United States Customs and Border Safety (CBP) is asking tech corporations to pitch digital forensics instruments which might be designed to course of and analyze textual content messages, photos, movies, and contacts from seized telephones, laptops, and different units at the US border, in line with paperwork reviewed by WIRED.
The company mentioned in a federal registry itemizing that the instruments it’s searching for will need to have very particular capabilities, corresponding to the flexibility to discover a “hidden language” in an individual’s textual content messages; determine particular objects, “like a crimson tricycle,” throughout totally different movies; entry chats in encrypted messaging apps; and “discover patterns” in giant datasets for “intel technology.” The itemizing was first posted on June 20 and up to date on July 1.
CBP has been utilizing Cellebrite to extract and analyze information from units since 2008. However the company mentioned that it needs to “increase” and modernize its digital forensics program. Final 12 months, CBP claims, it did searches on greater than 47,000 digital units—which is barely greater than the roughly 41,500 units it searched in 2023 however a dramatic rise from 2015, when it searched simply greater than 8,500 units.
The so-called request for data (RFI) comes amid a string of stories of CBP detaining individuals getting into the US, typically questioning them about their journey plans or political opinions, and at occasions gathering and looking their telephones. In a single high-profile incident in March, a Lebanese professor at Brown College’s medical college was despatched again to Lebanon after authorities searched her cellphone and alleged she was “sympathetic” to the previous Hezbollah chief Hassan Nasrallah, who was assassinated in September 2024.

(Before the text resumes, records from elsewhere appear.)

/-- **Explicit elimination**: `L(x, ρ) · B₀(x) = A₀(x)⁻¹ · C_{f(x, ρ)}` with `f(x, ρ) = ∏ xᵢ + ρ`.
[cite: IshaiKushilevitz2002, §3] -/
theorem pathMat_mul_elimB (xs : Fin (d + 1) → ZMod 2) (ρ : ZMod 2) :
    pathMat xs ρ * elimB xs = elimAinv xs * canon (pathVal xs ρ) := by
  ext i k
  rw [pathMat_mul_apply, elimAinv_mul_apply, elimAinv_canon_term, canon_apply]
  by_cases hk : k = Fin.last d
  · -- last column: both sides are `[i = 0] · f`
    subst hk
    simp only [elimB_apply_last, Fin.val_last, and_true, ne_eq, not_true_eq_false, and_false,
      if_false, add_zero]
    have hi1 : ¬ i.val = d + 1 := by have := i.isLt; omega
    rw [if_neg hi1, zero_add, mul_prod_Ico_ext xs i (d + 1) i.isLt]
    by_cases hi0 : i = 0
    · subst hi0
      rw [dif_neg (by simp), add_zero, if_pos rfl, if_pos rfl, Finset.Ico_self, Finset.prod_empty,
        mul_one, Fin.val_zero, prod_Ico_ext, pathVal]
    · have hpos : 0 < i.val := Nat.pos_of_ne_zero fun h => hi0 (Fin.ext h)
      rw [dif_pos hpos, if_neg hi0, if_neg hi0, add_zero]
      have : (⟨i.val - 1, by omega⟩ : Fin (d + 1)).val + 1 = i.val := by simp; omega
      rw [this, CharTwo.add_self_eq_zero]
  · -- other columns
    have hk' : Fin.last d ≠ k := fun h => hk h.symm
    simp only [elimB_apply_ne xs _ hk, hk, hk', and_false, if_false, add_zero, ne_eq, not_false_eq_true,
      and_true, mul_zero, ite_self]
    by_cases hik : i = k
    · subst hik
      rw [if_pos rfl, if_pos rfl, mul_one]
      have hne : ¬ i.val = i.val + 1 := by omega
      rw [if_neg hne, zero_add]
      have hmid : (if h : 0 < i.val then (if (⟨i.val - 1, by omega⟩ : Fin (d + 1)) = i then (1 : ZMod 2)
          else 0) else 0) = 0 := by
        split_ifs with h1 h2
        · exfalso; have := congrArg Fin.val h2; simp at this; omega
        · rfl
        · rfl
      rw [hmid, add_zero]
    · rw [if_neg hik, if_neg hik, mul_zero, zero_add, add_zero]
      by_cases hi : i.val = k.val + 1
      · rw [if_pos hi, dif_pos (by omega)]
        have hk' : (⟨i.val - 1, by omega⟩ : Fin (d + 1)) = k := Fin.ext (by simp; omega)
        rw [hk', if_pos rfl]
      · rw [if_neg hi]
        split_ifs with h1 h2
        · exfalso; apply hi; have := congrArg Fin.val h2; simp at this; omega
        · rfl
        · rfl

/-- **The path matrix in canonical form**: `L(x, ρ) = A₀(x)⁻¹ · C_{f(x,ρ)} · B₀(x)`.
[cite: IshaiKushilevitz2002, §3] -/
theorem pathMat_eq (xs : Fin (d + 1) → ZMod 2) (ρ : ZMod 2) :
    pathMat xs ρ = elimAinv xs * canon (pathVal xs ρ) * elimB xs := by
  rw [← pathMat_mul_elimB, Matrix.mul_assoc, (elimB_isLastCol xs).mul_self, Matrix.mul_one]

/-! ### Uniqueness of the canonical form -/

/-- Columns other than the last of `M · C_δ` are the shifted columns of `M`. [folklore] -/
theorem mul_canon_apply_ne (M : Mat d) (δ : ZMod 2) (i : Fin (d + 1)) {k : Fin (d + 1)}
    (hk : k ≠ Fin.last d) :
    (M * canon (d := d) δ) i k = M i ⟨k.val + 1, by have := Fin.val_lt_last hk; omega⟩ := by
  rw [canon, mul_pathMat_apply, dif_pos (by have := Fin.val_lt_last hk; omega), if_neg hk]
  simp

/-- The last column of `C_δ · B` for a last-column matrix `B`: `(δ, B₀ₗ, B₁ₗ, …)`. [folklore] -/
theorem canon_mul_apply_last {B : Mat d} (hB : IsLastCol B) (δ : ZMod 2) (j : Fin (d + 1)) :
    (canon (d := d) δ * B) j (Fin.last d) =
      (if h : 0 < j.val then B ⟨j.val - 1, by omega⟩ (Fin.last d) else 0) + (if j = 0 then δ else 0) := by
  rw [canon, pathMat_mul_apply, hB.1]
  simp

/-- Uniqueness of the canonical form, unitriangular part: the columns before the last of
`A · C_δ · B` are the columns `1, …, d` of `A`. [cite: IshaiKushilevitz2002, §3] -/
theorem unitri_eq_of_proj_canon_eq {A A' B B' : Mat d} (hA : IsUnitri A) (hA' : IsUnitri A')
    (hB : IsLastCol B) (hB' : IsLastCol B') {δ δ' : ZMod 2}
    (h : ∀ i k : Fin (d + 1), i ≤ k → (A * canon (d := d) δ * B) i k = (A' * canon (d := d) δ' * B') i k) :
    A = A' := by
  ext i j
  by_cases hj : j = 0
  · rw [hj, hA.apply_zero, hA'.apply_zero]
  rcases lt_trichotomy i j with hij | rfl | hji
  · have hjpos : 0 < j.val := Nat.pos_of_ne_zero fun h' => hj (Fin.ext h')
    have hjd : j.val < d + 1 := j.isLt
    let k : Fin (d + 1) := ⟨j.val - 1, by omega⟩
    have hkv : k.val = j.val - 1 := rfl
    have hkl : k ≠ Fin.last d := fun h' => by
      have h2 := congrArg Fin.val h'; rw [hkv, Fin.val_last] at h2; omega
    have hik : i ≤ k := by rw [Fin.le_def, hkv]; rw [Fin.lt_def] at hij; omega
    have hjk : (⟨k.val + 1, by have := Fin.val_lt_last hkl; omega⟩ : Fin (d + 1)) = j :=
      Fin.ext (by simp only [hkv]; omega)
    have h1 := h i k hik
    rw [mul_lastCol_apply hB, mul_lastCol_apply hB', if_neg hkl, if_neg hkl,
      mul_canon_apply_ne A δ i hkl, mul_canon_apply_ne A' δ' i hkl, hjk] at h1
    exact h1
  · rw [hA.1, hA'.1]
  · rw [hA.2 i j hji, hA'.2 i j hji]
import Summits.CriticalPhenomena.PercolationContinuityZ3.Theorems.PercNearOneGluingNoHeavyLowerTailMajorityGluingQCertSevenFive116
import HarnessLib

/-!
# The `(7,5)` certificate with constant `29/25`: quadratic check, part 1 (lane prim-rate, constants-miner 1, gen 35; CANDIDATES §GEN-35)

Support file for the closed crux `NoHeavyLowerTail` (stmt-CriticalPhenomena-4575), majority-gluing line.  Chunks of `sevenFive116.checkQ` by `decide +kernel` (`maxHeartbeats 0` scoped to the closed evaluations).  No sorries.
-/

namespace Summit.CriticalPhenomena.PercolationContinuityZ3.Theorems

namespace HubOnly
namespace QCert

set_option maxHeartbeats 0 in
/-- The quadratic check passes on the variable rows `[0, 24)`. -/
theorem sevenFive116_checkQ_0 : sevenFive116.checkQ 0 24 = true := by decide +kernel

set_option maxHeartbeats 0 in
/-- The quadratic check passes on the variable rows `[24, 48)`. -/
theorem sevenFive116_checkQ_24 : sevenFive116.checkQ 24 48 = true := by decide +kernel


end QCert
end HubOnly

end Summit.CriticalPhenomena.PercolationContinuityZ3.Theorems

Within the RFI, CBP mentioned that the digital forensics vendor it chooses will signal a contract within the third fiscal quarter of 2026, which runs from April by June. CBP has eight lively contracts for Cellebrite software program, licenses, gear, and coaching—price greater than $1.3 million in whole—that can finish between July 2025 and April 2026. CBP seems to make use of instruments aside from Cellebrite. The company mentioned within the latest itemizing that it makes use of “all kinds of digital information extraction instruments,” however it doesn’t identify these instruments.
CBP didn’t reply to requests for remark. Cellebrite spokesperson Victor Cooper tells WIRED that the corporate is “unable to touch upon lively requests for data proposals.”
Three federal contract listings point out that CBP pays for Cellebrite’s Common Forensic Extraction System 4PC, software program designed to investigate information on a consumer’s present PC or laptop computer. The itemizing for the “license renewal” doesn’t point out a selected product however could also be referring to the Investigative Digital Intelligence Platform, which is Cellebrite’s “end-to-end” suite of instruments of analyzing information from units.
Throughout Cellebrite’s intelligence platform, customers have a variety of capabilities. It may type photographs based mostly on whether or not they comprise sure components, like jewellery, handwriting, or paperwork. It may additionally undergo textual content messages, in addition to direct messages on apps like TikTok, and filter out messages that point out sure subjects, like proof obstruction, household, or the police. Customers may unveil photographs “hidden” by a tool proprietor, make social maps of pals and contacts, and plot the areas the place an individual despatched textual content messages.